I wanted to url encode a python string and got exceptions with hebrew strings. I couldn't fix it and started doing some guess oriented programming. Finally, doing mystr = mystr.encode("utf8") before sending it to the url encoder saved the day.

Can somebody explain what happened? What does .encode("utf8") do? My original string was a unicode string anyways (i.e. prefixed by a u).

+1  A: 

"...".encode("utf-8") transforms the in-memory representation of the string into an UTF-8 -encoded string.

url encoder likely expected a bytestring, that is, string representation where each character is represented with a single byte.

Cheery
A: 

It returns a UTF-8 encoded version of the Unicode string, mystr. It is important to realize that UTF-8 is simply 1 way of encoding Unicode. Python can work with many other encodings (eg. mystr.encode("utf32") or even mystr.encode("ascii")).

tixxit
+4  A: 

You original string was a unicode object containing raw Unicode code points, after encoding it as UTF-8 it is a normal byte string that contains UTF-8 encoded data.

The URL encoder seems to expect a byte string, so that it can URL-encode one byte after another and doesn't have to deal with Unicode code points. When you give it a unicode object, it tries to convert it to a byte string using some default encoding, probably ASCII. For Hebrew characters that cannot be represented as ASCII, this will lead to errors.

sth
A: 

The link that balpha posted explains it all. In short:

The fact that your string was prefixed with "u" just means it's composed of Unicode characters (or code points). UTF-8 is an encoding of this string into a sequence of bytes.

Amnon
+5  A: 

My original string was a unicode string anyways (i.e. prefixed by a u)

...which is the problem.

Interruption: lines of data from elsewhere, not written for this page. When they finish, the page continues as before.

/-- **Cor. 41 for every `ε ∈ (0, 1/2)` from the one-sided Kesten bounds for any kernel** (Nolin
2008, §7.4, Cor. 41 with §7.3 Cor. 37 [arXiv 0711.4948: Cor. 39, Cor. 35]): for a non-negative,
quasi-multiplicative kernel `Q` with the a priori lower bound, upper Kesten bounds at every small
`ε` and lower Kesten bounds at every `ε ∈ (0, 1/2)` (all with kernel `Q`) imply the named fact
`Nolin2008_cor41`. [cite: Nolin2008, §7.4, Cor. 41 and §7.3, Cor. 37 (arXiv 0711.4948: Cor. 39, Cor. 35)] -/
theorem Nolin2008_cor41_of_kernel {Q : ℕ → ℕ → ℝ} (hQ0 : ∀ m n, 0 ≤ Q m n)
    (hQM : ∃ r₁ : ℕ, ∃ c > (0 : ℝ), ∀ r R S : ℕ, r₁ ≤ r → 16 * r < 4 * R → 4 * R < S →
      c * (Q r R * Q (4 * R) S) ≤ Q r S)
    (hLB : ∃ r₁ : ℕ, ∃ β > (0 : ℝ), ∃ c > (0 : ℝ), ∀ m n : ℕ, r₁ ≤ m → m ≤ n →
      c * ((m : ℝ) / n) ^ (2 - β) ≤ Q m n)
    (hKup : ∃ ε₁ > (0 : ℝ), ∀ ⦃ε : ℝ⦄, 0 < ε → ε < ε₁ → ∃ r₁ : ℕ, ∀ r₀ ≥ r₁, ∃ δ > (0 : ℝ),
      ∃ C : ℝ, ∀ p : unitInterval, (p : ℝ) ≠ 1 / 2 → |(p : ℝ) - 1 / 2| < δ →
        |(p : ℝ) - 1 / 2| * (charLength ε p : ℝ) ^ 2 * Q r₀ (charLength ε p) ≤ C)
    (hKlow : ∀ ⦃ε : ℝ⦄, 0 < ε → ε < 1 / 2 → ∃ r₁ : ℕ, ∀ r₀ ≥ r₁, ∃ δ > (0 : ℝ), ∃ c > (0 : ℝ),
      ∀ p : unitInterval, (p : ℝ) ≠ 1 / 2 → |(p : ℝ) - 1 / 2| < δ →
        c ≤ |(p : ℝ) - 1 / 2| * (charLength ε p : ℝ) ^ 2 * Q r₀ (charLength ε p)) :
    Nolin2008_cor41 := by
  obtain ⟨ε₁, hε₁, hup⟩ := hKup
  exact Nolin2008_cor41_of_small_lengths hε₁ (charLength_lengths_of_kernel hQ0 hQM hLB hup hKlow)

/-- **`θ(p) ≍ π₁(L_ε(p))` for every `ε` from the one-arm stability and the one-sided Kesten bounds
for any kernel** (Nolin 2008, §7.4, eq. (7.25) [arXiv 0711.4948: the display following Cor. 39]:
`θ(p) ≍ P_p[0 ⇝ ∂S_{L(p)}] ≍ P_{1/2}[0 ⇝ ∂S_{L(p)}]` for `p > 1/2`; Kesten 1987, Thm. 2): the upper
half from Werner's near-critical one-arm stability at small `ε`
(`Nolin2008_theta_asymp_of_oneArm_nearCritical`), the lower half from `Nolin2008_cor41_of_kernel`. [cite: Nolin2008, §7.4, Cor. 41 and eq. (7.25), §7.3 Cor. 37 (arXiv 0711.4948: Cor. 39 and the display following it, Cor. 35)] [cite: KestenScalingCMP1987, Thm. 2] [cite: WernerPCMI2009, Lecture 6, §5 ("End of the proof of the theorem")] -/
theorem Nolin2008_theta_asymp_of_kernel (h1 : Werner2009_oneArm_nearCritical) {Q : ℕ → ℕ → ℝ}
    (hQ0 : ∀ m n, 0 ≤ Q m n)
    (hQM : ∃ r₁ : ℕ, ∃ c > (0 : ℝ), ∀ r R S : ℕ, r₁ ≤ r → 16 * r < 4 * R → 4 * R < S →
      c * (Q r R * Q (4 * R) S) ≤ Q r S)
    (hLB : ∃ r₁ : ℕ, ∃ β > (0 : ℝ), ∃ c > (0 : ℝ), ∀ m n : ℕ, r₁ ≤ m → m ≤ n →
      c * ((m : ℝ) / n) ^ (2 - β) ≤ Q m n)
    (hKup : ∃ ε₁ > (0 : ℝ), ∀ ⦃ε : ℝ⦄, 0 < ε → ε < ε₁ → ∃ r₁ : ℕ, ∀ r₀ ≥ r₁, ∃ δ > (0 : ℝ),
      ∃ C : ℝ, ∀ p : unitInterval, (p : ℝ) ≠ 1 / 2 → |(p : ℝ) - 1 / 2| < δ →
        |(p : ℝ) - 1 / 2| * (charLength ε p : ℝ) ^ 2 * Q r₀ (charLength ε p) ≤ C)
    (hKlow : ∀ ⦃ε : ℝ⦄, 0 < ε → ε < 1 / 2 → ∃ r₁ : ℕ, ∀ r₀ ≥ r₁, ∃ δ > (0 : ℝ), ∃ c > (0 : ℝ),
      ∀ p : unitInterval, (p : ℝ) ≠ 1 / 2 → |(p : ℝ) - 1 / 2| < δ →
        c ≤ |(p : ℝ) - 1 / 2| * (charLength ε p : ℝ) ^ 2 * Q r₀ (charLength ε p)) :
    Nolin2008_theta_asymp :=
  Nolin2008_theta_asymp_of_oneArm_nearCritical h1 (Nolin2008_cor41_of_kernel hQ0 hQM hLB hKup hKlow)

/-- **`θ(p) ≍ π₁(L_ε(p))` for every `ε` from Nolin's Thm. 27 (`j = 1`) and the one-sided Kesten
bounds for any kernel** (Nolin 2008, §7.4, eq. (7.25) with Cor. 41 and §6.1 Thm. 27 [arXiv
0711.4948: display after Cor. 39; Thm. 26]): as `Nolin2008_theta_asymp_of_kernel`, with the one-arm
stability in Nolin's form (`Nolin2008_theta_asymp_of_nearCritical`). [cite: Nolin2008, §7.4, eq. (7.25), Cor. 41, §6.1 Thm. 27, §7.3 Cor. 37 (arXiv 0711.4948: Cor. 39, Thm. 26, Cor. 35)] -/
theorem Nolin2008_theta_asymp_of_thm27_of_kernel (h27 : Nolin2008_thm27_oneArm) {Q : ℕ → ℕ → ℝ}
    (hQ0 : ∀ m n, 0 ≤ Q m n)
    (hQM : ∃ r₁ : ℕ, ∃ c > (0 : ℝ), ∀ r R S : ℕ, r₁ ≤ r → 16 * r < 4 * R → 4 * R < S →
      c * (Q r R * Q (4 * R) S) ≤ Q r S)
    (hLB : ∃ r₁ : ℕ, ∃ β > (0 : ℝ), ∃ c > (0 : ℝ), ∀ m n : ℕ, r₁ ≤ m → m ≤ n →
      c * ((m : ℝ) / n) ^ (2 - β) ≤ Q m n)
    (hKup : ∃ ε₁ > (0 : ℝ), ∀ ⦃ε : ℝ⦄, 0 < ε → ε < ε₁ → ∃ r₁ : ℕ, ∀ r₀ ≥ r₁, ∃ δ > (0 : ℝ),
      ∃ C : ℝ, ∀ p : unitInterval, (p : ℝ) ≠ 1 / 2 → |(p : ℝ) - 1 / 2| < δ →
        |(p : ℝ) - 1 / 2| * (charLength ε p : ℝ) ^ 2 * Q r₀ (charLength ε p) ≤ C)
    (hKlow : ∀ ⦃ε : ℝ⦄, 0 < ε → ε < 1 / 2 → ∃ r₁ : ℕ, ∀ r₀ ≥ r₁, ∃ δ > (0 : ℝ), ∃ c > (0 : ℝ),
      ∀ p : unitInterval, (p : ℝ) ≠ 1 / 2 → |(p : ℝ) - 1 / 2| < δ →
        c ≤ |(p : ℝ) - 1 / 2| * (charLength ε p : ℝ) ^ 2 * Q r₀ (charLength ε p)) :
    Nolin2008_theta_asymp :=
  Nolin2008_theta_asymp_of_nearCritical h27 (Nolin2008_cor41_of_kernel hQ0 hQM hLB hKup hKlow)

/-- Sanity check (the order-free critical kernel): at `Q = critFourArmProb`, with both one-sided
bounds read off `Nolin2008_prop34` and the two four-arm facts at `t = 1/2`, the kernel theorem is
the tree's `Nolin2008_cor41_of_scaling` (`NearCriticalScalingLeaves.lean`). -/
example (hK : Nolin2008_prop34) (hQM : Werner2009_fourArm_quasiMult)
    (hLB : Werner2009_fourArm_lowerBound) : Nolin2008_cor41 := by
  refine Nolin2008_cor41_of_kernel (Q := critFourArmProb) (fun _ _ => measureReal_nonneg)
    (critFourArmProb_quasiMult hQM) (critFourArmProb_lowerBound hLB) ⟨1 / 2, one_half_pos, ?_⟩ ?_
  · intro ε hε hε'
    obtain ⟨r₁, hr₁⟩ := hK hε hε'
    refine ⟨r₁, fun r₀ hr₀ => ?_⟩
    obtain ⟨δ, hδ, c, -, C, hb⟩ := hr₁ r₀ hr₀
    exact ⟨δ, hδ, C, fun p hp hpδ => (hb p hp hpδ).2⟩
  · intro ε hε hε'
    obtain ⟨r₁, hr₁⟩ := hK hε hε'
    refine ⟨r₁, fun r₀ hr₀ => ?_⟩
    obtain ⟨δ, hδ, c, hc, C, hb⟩ := hr₁ r₀ hr₀
    exact ⟨δ, hδ, c, hc, fun p hp hpδ => (hb p hp hpδ).1⟩

/-! ### The alternating route -/

/-- **Quasi-multiplicativity of the critical ALTERNATING four-arm probability** (Werner 2009,
Lecture 6, Cor. 6.2 at `p = 1/2`; Nolin 2008, Prop. 17 for `σ = BWBW` [arXiv 0711.4948:
Prop. 16]; Kesten 1987): the instance `t = 1/2` of the alternating quasi-multiplicativity
hypothesis of `Nolin2008_thm27_oneArm_of_altHyps` (`NearCriticalOneArmFromAltFacts.lean`), where the
restriction `S ≤ L(t, ε)` is void — there are `r₁` and `c > 0` with
`c · π̂^alt_{1/2}(r, R) · π̂^alt_{1/2}(4R, S) ≤ π̂^alt_{1/2}(r, S)` for `r₁ ≤ r`, `16 r < 4R < S`. [cite: WernerPCMI2009, Lecture 6, Cor. 6.2] [cite: Nolin2008, Prop. 17 (arXiv 0711.4948: Prop. 16)] -/
theorem critAltFourArmProb_quasiMult
    (hQM : ∃ ε₁ > (0 : ℝ), ∀ ⦃ε : ℝ⦄, 0 < ε → ε < ε₁ →
      ∃ r₁ : ℕ, ∃ δ > (0 : ℝ), ∃ c > (0 : ℝ),
        ∀ t : unitInterval, 1 / 2 ≤ (t : ℝ) → (t : ℝ) < 1 / 2 + δ →
          ∀ r R S : ℕ, r₁ ≤ r → 16 * r < 4 * R → 4 * R < S →
            (1 / 2 < (t : ℝ) → S ≤ charLengthW ε t) →
              c * (altFourArmProbAt t r R * altFourArmProbAt t (4 * R) S) ≤ altFourArmProbAt t r S) :
    ∃ r₁ : ℕ, ∃ c > (0 : ℝ), ∀ r R S : ℕ, r₁ ≤ r → 16 * r < 4 * R → 4 * R < S →
      c * (altFourArmProbAt half r R * altFourArmProbAt half (4 * R) S) ≤
        altFourArmProbAt half r S := by
  obtain ⟨ε₁, hε₁, h⟩ := hQM
  obtain ⟨r₁, δ, hδ, c, hc, hb⟩ := h (half_pos hε₁) (half_lt_self hε₁)
  exact ⟨r₁, c, hc, fun r R S hr hR hS => hb half coe_half.ge (by rw [coe_half]; linarith) r R S
    hr hR hS (fun hlt => absurd hlt (by rw [coe_half]; exact lt_irrefl _))⟩

/-- **A priori lower bound for the critical ALTERNATING four-arm probability, exponent `< 2`**
(Werner 2009, Lecture 6, §3, third estimate, at `p = 1/2`; Nolin 2008, proof of Cor. 37: "the
a-priori bound for `4` arms given by the `5`-arm exponent"): the instance `t = 1/2` of the
alternating a priori hypothesis of `Nolin2008_thm27_oneArm_of_altHyps` — there are `r₁`, `β > 0`,
`c > 0` with `c · (m/n)^{2-β} ≤ π̂^alt_{1/2}(m, n)` for `r₁ ≤ m ≤ n`. [cite: WernerPCMI2009, Lecture 6, §3 (third a priori estimate)] [cite: Nolin2008, §7.3, proof of Cor. 37 (arXiv 0711.4948: Cor. 35)] -/
theorem critAltFourArmProb_lowerBound
    (hLB : ∃ ε₁ > (0 : ℝ), ∀ ⦃ε : ℝ⦄, 0 < ε → ε < ε₁ →
      ∃ r₁ : ℕ, ∃ δ > (0 : ℝ), ∃ β > (0 : ℝ), ∃ c > (0 : ℝ),
        ∀ t : unitInterval, 1 / 2 ≤ (t : ℝ) → (t : ℝ) < 1 / 2 + δ →
          ∀ m n : ℕ, r₁ ≤ m → m ≤ n → (1 / 2 < (t : ℝ) → n ≤ charLengthW ε t) →
            c * ((m : ℝ) / n) ^ (2 - β) ≤ altFourArmProbAt t m n) :
    ∃ r₁ : ℕ, ∃ β > (0 : ℝ), ∃ c > (0 : ℝ), ∀ m n : ℕ, r₁ ≤ m → m ≤ n →
      c * ((m : ℝ) / n) ^ (2 - β) ≤ altFourArmProbAt half m n := by
  obtain ⟨ε₁, hε₁, h⟩ := hLB
  obtain ⟨r₁, δ, hδ, β, hβ, c, hc, hb⟩ := h (half_pos hε₁) (half_lt_self hε₁)
  exact ⟨r₁, β, hβ, c, hc, fun m n hm hmn => hb half coe_half.ge (by rw [coe_half]; linarith) m n
    hm hmn (fun hlt => absurd hlt (by rw [coe_half]; exact lt_irrefl _))⟩

/-- **`θ(p) ≍ π₁(L_ε(p))` for every `ε`, the ALTERNATING route** (Nolin 2008, §7.4, eq. (7.25)
[arXiv 0711.4948: the display following Cor. 39], Cor. 41, Cor. 37, Prop. 34, Thm. 27 (`j = 1`);
Kesten 1987, Thm. 2 with the alternating four-arm event (1.12); Werner 2009, Lecture 6 with
`π̂_p` the alternating four-arm probability): `Nolin2008_theta_asymp` follows from

* the three alternating hypotheses of `Nolin2008_thm27_oneArm_of_altHyps` — quasi-multiplicativity
  of `π̂^alt = altFourArmProbAt` below `L(p)` (Werner's Cor. 6.2; Nolin's Prop. 17, `σ = BWBW`),
  the a priori bound `c (m/n)^{2-β} ≤ π̂^alt_t(m, n)` (Werner §3, third estimate) and the interior
  pivotal lower bound `c π̂^alt_t(r₀, N) ≤ P_t(v pivotal for LR(2N, N))` (Werner, proof of
  Lemma 6.2), which give the one-arm stability (`Werner2009_oneArm_nearCritical_of_altHyps`) and,
  at `t = 1/2`, the two critical inputs of Cor. 37;
* the two ONE-SIDED Kesten bounds with the critical alternating kernel: the upper bound
  `|p - 1/2| L_ε(p)² π̂^alt_{1/2}(r₀, L_ε(p)) ≤ C` at every small `ε`, and the lower bound
  `c ≤ |p - 1/2| L_ε(p)² π̂^alt_{1/2}(r₀, L_ε(p))` at every `ε ∈ (0, 1/2)` (the two halves of
  Nolin's Prop. 34 [arXiv Prop. 32] for `σ = BWBW`; Werner's display after Lemma 6.3).

No separation statement for the adjacent colour arrangement and no colour switching enter this
route. [cite: Nolin2008, §7.4, eq. (7.25), Cor. 41; §7.3, Prop. 34, Cor. 37; §6.1, Thm. 27 (arXiv 0711.4948: Cor. 39, Prop. 32, Cor. 35, Thm. 26)] [cite: KestenScalingCMP1987, (1.12), (4.5), Thm. 2] [cite: WernerPCMI2009, Lecture 6, Cor. 6.2, Lemma 6.2, display after Lemma 6.3, §5] -/
theorem Nolin2008_theta_asymp_of_altHyps
    (hQM : ∃ ε₁ > (0 : ℝ), ∀ ⦃ε : ℝ⦄, 0 < ε → ε < ε₁ →
      ∃ r₁ : ℕ, ∃ δ > (0 : ℝ), ∃ c > (0 : ℝ),
        ∀ t : unitInterval, 1 / 2 ≤ (t : ℝ) → (t : ℝ) < 1 / 2 + δ →
          ∀ r R S : ℕ, r₁ ≤ r → 16 * r < 4 * R → 4 * R < S →
            (1 / 2 < (t : ℝ) → S ≤ charLengthW ε t) →
              c * (altFourArmProbAt t r R * altFourArmProbAt t (4 * R) S) ≤ altFourArmProbAt t r S)
    (hLB : ∃ ε₁ > (0 : ℝ), ∀ ⦃ε : ℝ⦄, 0 < ε → ε < ε₁ →
      ∃ r₁ : ℕ, ∃ δ > (0 : ℝ), ∃ β > (0 : ℝ), ∃ c > (0 : ℝ),
        ∀ t : unitInterval, 1 / 2 ≤ (t : ℝ) → (t : ℝ) < 1 / 2 + δ →
          ∀ m n : ℕ, r₁ ≤ m → m ≤ n → (1 / 2 < (t : ℝ) → n ≤ charLengthW ε t) →
            c * ((m : ℝ) / n) ^ (2 - β) ≤ altFourArmProbAt t m n)
    (hP : ∃ ε₁ > (0 : ℝ), ∀ ⦃ε : ℝ⦄, 0 < ε → ε < ε₁ →
      ∃ r₁ : ℕ, ∀ r₀ ≥ r₁, ∃ n₁ : ℕ, ∃ δ > (0 : ℝ), ∃ c > (0 : ℝ),
        ∀ t : unitInterval, 1 / 2 ≤ (t : ℝ) → (t : ℝ) < 1 / 2 + δ →
          ∀ N : ℕ, n₁ ≤ N → (1 / 2 < (t : ℝ) → N ≤ charLengthW ε t) →
            ∀ v : Site 2, (N : ℤ) < 4 * v 0 → 4 * v 0 < 7 * N → (N : ℤ) < 4 * v 1 → 4 * v 1 < 3 * N →
              c * altFourArmProbAt t r₀ N ≤
                (triSitePercolation t).real {ω | IsPivotal (triLRCrossing (2 * N) N) v ω})
    (hKup : ∃ ε₁ > (0 : ℝ), ∀ ⦃ε : ℝ⦄, 0 < ε → ε < ε₁ → ∃ r₁ : ℕ, ∀ r₀ ≥ r₁, ∃ δ > (0 : ℝ),
      ∃ C : ℝ, ∀ p : unitInterval, (p : ℝ) ≠ 1 / 2 → |(p : ℝ) - 1 / 2| < δ →
        |(p : ℝ) - 1 / 2| * (charLength ε p : ℝ) ^ 2 * altFourArmProbAt half r₀ (charLength ε p) ≤ C)
    (hKlow : ∀ ⦃ε : ℝ⦄, 0 < ε → ε < 1 / 2 → ∃ r₁ : ℕ, ∀ r₀ ≥ r₁, ∃ δ > (0 : ℝ), ∃ c > (0 : ℝ),
      ∀ p : unitInterval, (p : ℝ) ≠ 1 / 2 → |(p : ℝ) - 1 / 2| < δ →
        c ≤ |(p : ℝ) - 1 / 2| * (charLength ε p : ℝ) ^ 2 *
          altFourArmProbAt half r₀ (charLength ε p)) :
    Nolin2008_theta_asymp :=
  Nolin2008_theta_asymp_of_kernel (Werner2009_oneArm_nearCritical_of_altHyps hQM hLB hP)
    (Q := fun r R => altFourArmProbAt half r R) (fun _ _ => altFourArmProbAt_nonneg _ _ _)
    (critAltFourArmProb_quasiMult hQM) (critAltFourArmProb_lowerBound hLB) hKup hKlow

It wasn't a "string", as such, but a "Unicode object". It contains a sequence of Unicode code points. These code points must, of course, have some internal representation that Python knows about, but whatever that is is abstracted away and they're shown as those \uXXXX entities when you print repr(my_u_str).

To get a sequence of bytes that another program can understand, you need to take that sequence of Unicode code points and encode it. You need to decide on the encoding, because there are plenty to choose from. UTF8 and UTF16 are common choices. ASCII could be too, if it fits. u"abc".encode('ascii') works just fine.

Do my_u_str = u"\u2119ython" and then type(my_u_str) and type(my_u_str.encode('utf8')) to see the difference in types: The first is <type 'unicode'> and the second is <type 'str'>. (Under Python 2.5 and 2.6, anyway).

Incidentally, I don't know that 'utf8' is (always) right for URLs. This w3schools page claims that ISO-8859-1 is the character set that is used for URLs. But honestly, it must depend on client and server (and probably wind speed and ambient temperature too). Comments on this are welcome, because I've never been able to find good source on that. But if it works, it works...

Things are different in Python 3, but since I rarely use it I'd be talking out of my hat if I tried to say anything authoritative about it.

detly
A: 

What does .encode("utf8") do?

It depends on which version of Python you're using:

  • In Python 3.x, it converts a str object (encoded in UTF-16 or UTF-32) into a bytes object containing the UTF-8 representation of the string.
  • In Python 2.x, it converts a unicode object into a str object encoded in UTF-8. But str has an encode method too, and writing '...'.encode('UTF-8') is equivalent to writing '...'.decode('ascii').encode('UTF-8').

Since you mentioned the "u" prefix, you must be using 2.x. If you don't require any 2.x-only libraries, I'd recommend switching to 3.x, which has a nice clear distinction between text and binary data.

Dive into Python 3 has a good explanation of the issue.

Can somebody explain what happened?

It would help if you told us what the error message was.

The urllib.quote function expects a str object. It also happens to work with unicode objects that contain only ASCII characters, but not when they contain Hebrew letters.

In Python 3.x, urllib.parse.quote accepts both str (=Python 2.x unicode) and bytes objects. Strings are automatically encoded in UTF-8.